Starting with the line that contains "assumed BOTH symplectic" and stopping after the line that contains "have hchar : ((ρ", copy the entries below exactly. Include nothing else.

**** Exercise inputs

import Summits.Langlands.Langlands.Theses.RepeatedRootSocle
import Literature.NumberTheory.GaloisRepresentations.CyclotomicCharacterFrobeniusProofs
import Literature.NumberTheory.GaloisRepresentations.SorensenPatching

/-!
# `PadicLimitUnrefined` (stmt-Langlands-18088): the hypotheses `Sympl ρ ∧ Pure ρ` are contradictory

Negative-side lemma (refuter crux-attack at birth `rattack-stmt-Langlands-18088`, 2026-08-17; supports
stmt-Langlands-18088; workfile `Cruxes/PadicLimitUnrefined/Disproof.lean`).

In the three typed items of route `RepeatedRootSocle` (`UnrefinedWeightTwoLifting`,
`LimitClassicalUnrefined`, `PadicLimitUnrefined`) the representation `ρ : Γ_ℚ →ₜ* GL₄(ℚ̄_p)` is
assumed BOTH symplectic with multiplier `ε⁻¹` (inverse cyclotomic character — the cohomological
convention of Boxer–Calegari–Gee–Pilloni, `ρ = H¹`) AND pure of weight `+1` with an INTEGRAL
Frobenius characteristic polynomial `P ∈ ℤ[X]` at almost every place (the homological convention,
`ρ = V_p A`).  These cannot hold together:
taking determinants in `ρ(σ)ᵀ J ρ(σ) = ε(σ)⁻¹ • J` (`det J ≠ 0`, rank `4`) gives
`det ρ(σ)² = ε(σ)⁻⁴`; at an arithmetic Frobenius `σ` at a place `v ∤ p` one has `ε(σ) = N v = q`
(Serre, *Abelian ℓ-adic representations*, I-1.2; the tree's
`GaloisRep.cyclotomicCharacter_apply_of_isArithFrobAt`) and `det ρ(σ) = P(0) ∈ ℤ`, whence
`P(0)² q⁴ = 1` in `ℤ` with `q ≥ 2` — impossible (`false_of_symplInvCyclo_of_integralFrobCharpoly`,
one place suffices; `false_of_sympl_of_pure`, the items' `∀ᶠ`-form).  Consequence recorded in the
workfile: all three items are vacuously TRUE as typed; the repair is multiplier `ε`.
No definition, no named fact; theorems only.
-/

noncomputable section


open scoped NumberField
open IsDedekindDomain Field Polynomial Filter
open Literature.NumberTheory.GaloisRepresentations

set_option linter.dupNamespace false -- `Summit.Langlands.Langlands` is the mandated namespace (D-0017)

namespace Summit.Langlands.Langlands.Theorems.PadicLimitUnrefined.Negative

variable {p : ℕ} [Fact p.Prime]

/-- Core inconsistency: a rank-4 framed `p`-adic representation of `Γ_ℚ` that is symplectic with
multiplier `ε⁻¹` cannot have an integral Frobenius characteristic polynomial at a place `v ∤ p`
(`det² = q⁻⁴` versus `det = P(0) ∈ ℤ`). [folklore] -/
theorem false_of_symplInvCyclo_of_integralFrobCharpoly
    (ρ : FramedGaloisRep ℚ (PadicAlgCl p) 4)
    (hS : ρ.IsSymplecticWithMultiplierFun (fun g => algebraMap ℚ_[p] (PadicAlgCl p)
      ((((GaloisRep.cyclotomicCharacter ℚ p g)⁻¹ : ℤ_[p]ˣ) : ℤ_[p]) : ℚ_[p])))
    {v : HeightOneSpectrum (𝓞 ℚ)} (hv : ((p : ℕ) : 𝓞 ℚ) ∉ v.asIdeal)
    {P : ℤ[X]} (hP : ρ.HasFrobCharpolyAt v (P.map (Int.castRingHom (PadicAlgCl p)))) :
    False := by
  obtain ⟨𝔓, h𝔓⟩ := v.primesAbove_nonempty
  obtain ⟨σ, hσ⟩ := HeightOneSpectrum.exists_isArithFrobAt_of_mem_primesAbove_holds h𝔓
  have hchar : ((ρ σ : GL (Fin 4) (PadicAlgCl p)) : Matrix (Fin 4) (Fin 4) (PadicAlgCl p)).charpoly
      = P.map (Int.castRingHom (PadicAlgCl p)) := hP 𝔓 h𝔓 σ hσ
  obtain ⟨J, -, hJdet, hJ⟩ := hS
  have hσJ := hJ σ
  beta_reduce at hσJ
  set ν : PadicAlgCl p := algebraMap ℚ_[p] (PadicAlgCl p)
      ((((GaloisRep.cyclotomicCharacter ℚ p σ)⁻¹ : ℤ_[p]ˣ) : ℤ_[p]) : ℚ_[p]) with hν
  have hdet := congrArg Matrix.det hσJ
  rw [Matrix.det_mul, Matrix.det_mul, Matrix.det_transpose, Matrix.det_smul,
    Fintype.card_fin] at hdet
  have hJ0 : J.det ≠ 0 := hJdet.ne_zero
  have key : ((ρ σ : GL (Fin 4) (PadicAlgCl p)) : Matrix (Fin 4) (Fin 4) (PadicAlgCl p)).det ^ 2
      = ν ^ 4 := by
    apply mul_right_cancel₀ hJ0
    linear_combination hdet
  -- the cyclotomic character at the arithmetic Frobenius `σ` is `q = N v`
  have hε : ((GaloisRep.cyclotomicCharacter ℚ p σ : ℤ_[p]ˣ) : ℤ_[p]) = (v.residueCard : ℤ_[p]) :=
    GaloisRep.cyclotomicCharacter_apply_of_isArithFrobAt hv h𝔓 hσ
  have hνq : ν * (v.residueCard : PadicAlgCl p) = 1 := by
    have h1 : (((GaloisRep.cyclotomicCharacter ℚ p σ)⁻¹ : ℤ_[p]ˣ) : ℤ_[p]) *
        (v.residueCard : ℤ_[p]) = 1 := by
      rw [← hε, Units.inv_mul]
    have h2 := congrArg (fun x : ℤ_[p] => algebraMap ℚ_[p] (PadicAlgCl p) (x : ℚ_[p])) h1
    simpa [hν] using h2
  -- the determinant is the (integer) constant coefficient of the Frobenius polynomial
  have hdetP : ((ρ σ : GL (Fin 4) (PadicAlgCl p)) : Matrix (Fin 4) (Fin 4) (PadicAlgCl p)).det
      = ((P.coeff 0 : ℤ) : PadicAlgCl p) := by
    rw [Matrix.det_eq_sign_charpoly_coeff, Fintype.card_fin, hchar, Polynomial.coeff_map,
      eq_intCast]
    norm_num
  have hC : ((P.coeff 0 : ℤ) : PadicAlgCl p) ^ 2 * (v.residueCard : PadicAlgCl p) ^ 4 = 1 := by
    rw [← hdetP, key, ← mul_pow, hνq, one_pow]
  have hZ : (P.coeff 0) ^ 2 * ((v.residueCard : ℕ) : ℤ) ^ 4 = 1 := by
    exact_mod_cast hC
  have hq : (2 : ℤ) ≤ ((v.residueCard : ℕ) : ℤ) := by exact_mod_cast v.one_lt_residueCard
  have hsq : (P.coeff 0) ^ 2 = 1 := Int.eq_one_of_mul_eq_one_right (sq_nonneg _) hZ
  rw [hsq, one_mul] at hZ
  have h16 : (16 : ℤ) ≤ ((v.residueCard : ℕ) : ℤ) ^ 4 := by
    calc (16 : ℤ) = 2 ^ 4 := by norm_num
      _ ≤ ((v.residueCard : ℕ) : ℤ) ^ 4 := by gcongr
  omega

/-- The hypotheses `Sympl ρ ∧ Pure ρ` of the route items are contradictory: from the `∀ᶠ`-purity
extract one place `v ∤ p` with an integral Frobenius polynomial (there are infinitely many places,
`SorensenPatching.infinite_heightOneSpectrum`, and only finitely many contain `p`). [folklore] -/
theorem false_of_sympl_of_pure
    (ρ : FramedGaloisRep ℚ (PadicAlgCl p) 4)
    (hS : ρ.IsSymplecticWithMultiplierFun (fun g => algebraMap ℚ_[p] (PadicAlgCl p)
      ((((GaloisRep.cyclotomicCharacter ℚ p g)⁻¹ : ℤ_[p]ˣ) : ℤ_[p]) : ℚ_[p])))
    (hPure : ∀ᶠ v : HeightOneSpectrum (𝓞 ℚ) in Filter.cofinite, ρ.IsUnramifiedAt v ∧
      ∃ P : Polynomial ℤ, ρ.HasFrobCharpolyAt v (P.map (Int.castRingHom (PadicAlgCl p))) ∧
        ∀ z : ℂ, (P.map (Int.castRingHom ℂ)).IsRoot z → ‖z‖ ^ 2 = (v.residueCard : ℝ)) :
    False := by
  haveI := SorensenPatching.infinite_heightOneSpectrum ℚ
  -- only finitely many places contain `p`
  have hfin : ∀ᶠ v : HeightOneSpectrum (𝓞 ℚ) in Filter.cofinite, ((p : ℕ) : 𝓞 ℚ) ∉ v.asIdeal := by
    have hp0 : (Ideal.span {((p : ℕ) : 𝓞 ℚ)} : Ideal (𝓞 ℚ)) ≠ ⊥ := by
      rw [Ne, Ideal.span_singleton_eq_bot]
      exact_mod_cast (Fact.out : p.Prime).ne_zero
    refine (Ideal.finite_factors hp0).subset ?_
    intro v hv
    simp only [Set.mem_compl_iff, Set.mem_setOf_eq, not_not] at hv
    simpa [Ideal.dvd_span_singleton] using hv
  obtain ⟨v, ⟨-, P, hP, -⟩, hv⟩ := (hPure.and hfin).exists
  exact false_of_symplInvCyclo_of_integralFrobCharpoly ρ hS hv hP

end Summit.Langlands.Langlands.Theorems.PadicLimitUnrefined.Negative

********

Solution to this problem
assumed BOTH symplectic with multiplier `ε⁻¹` (inverse cyclotomic character — the cohomological
convention of Boxer–Calegari–Gee–Pilloni, `ρ = H¹`) AND pure of weight `+1` with an INTEGRAL
Frobenius characteristic polynomial `P ∈ ℤ[X]` at almost every place (the homological convention,
`ρ = V_p A`).  These cannot hold together:
taking determinants in `ρ(σ)ᵀ J ρ(σ) = ε(σ)⁻¹ • J` (`det J ≠ 0`, rank `4`) gives
`det ρ(σ)² = ε(σ)⁻⁴`; at an arithmetic Frobenius `σ` at a place `v ∤ p` one has `ε(σ) = N v = q`
(Serre, *Abelian ℓ-adic representations*, I-1.2; the tree's
`GaloisRep.cyclotomicCharacter_apply_of_isArithFrobAt`) and `det ρ(σ) = P(0) ∈ ℤ`, whence
`P(0)² q⁴ = 1` in `ℤ` with `q ≥ 2` — impossible (`false_of_symplInvCyclo_of_integralFrobCharpoly`,
one place suffices; `false_of_sympl_of_pure`, the items' `∀ᶠ`-form).  Consequence recorded in the
workfile: all three items are vacuously TRUE as typed; the repair is multiplier `ε`.
No definition, no named fact; theorems only.
-/

noncomputable section


open scoped NumberField
open IsDedekindDomain Field Polynomial Filter
open Literature.NumberTheory.GaloisRepresentations

set_option linter.dupNamespace false -- `Summit.Langlands.Langlands` is the mandated namespace (D-0017)

namespace Summit.Langlands.Langlands.Theorems.PadicLimitUnrefined.Negative

variable {p : ℕ} [Fact p.Prime]

/-- Core inconsistency: a rank-4 framed `p`-adic representation of `Γ_ℚ` that is symplectic with
multiplier `ε⁻¹` cannot have an integral Frobenius characteristic polynomial at a place `v ∤ p`
(`det² = q⁻⁴` versus `det = P(0) ∈ ℤ`). [folklore] -/
theorem false_of_symplInvCyclo_of_integralFrobCharpoly
    (ρ : FramedGaloisRep ℚ (PadicAlgCl p) 4)
    (hS : ρ.IsSymplecticWithMultiplierFun (fun g => algebraMap ℚ_[p] (PadicAlgCl p)
      ((((GaloisRep.cyclotomicCharacter ℚ p g)⁻¹ : ℤ_[p]ˣ) : ℤ_[p]) : ℚ_[p])))
    {v : HeightOneSpectrum (𝓞 ℚ)} (hv : ((p : ℕ) : 𝓞 ℚ) ∉ v.asIdeal)
    {P : ℤ[X]} (hP : ρ.HasFrobCharpolyAt v (P.map (Int.castRingHom (PadicAlgCl p)))) :
    False := by
  obtain ⟨𝔓, h𝔓⟩ := v.primesAbove_nonempty
  obtain ⟨σ, hσ⟩ := HeightOneSpectrum.exists_isArithFrobAt_of_mem_primesAbove_holds h𝔓
  have hchar : ((ρ σ : GL (Fin 4) (PadicAlgCl p)) : Matrix (Fin 4) (Fin 4) (PadicAlgCl p)).charpoly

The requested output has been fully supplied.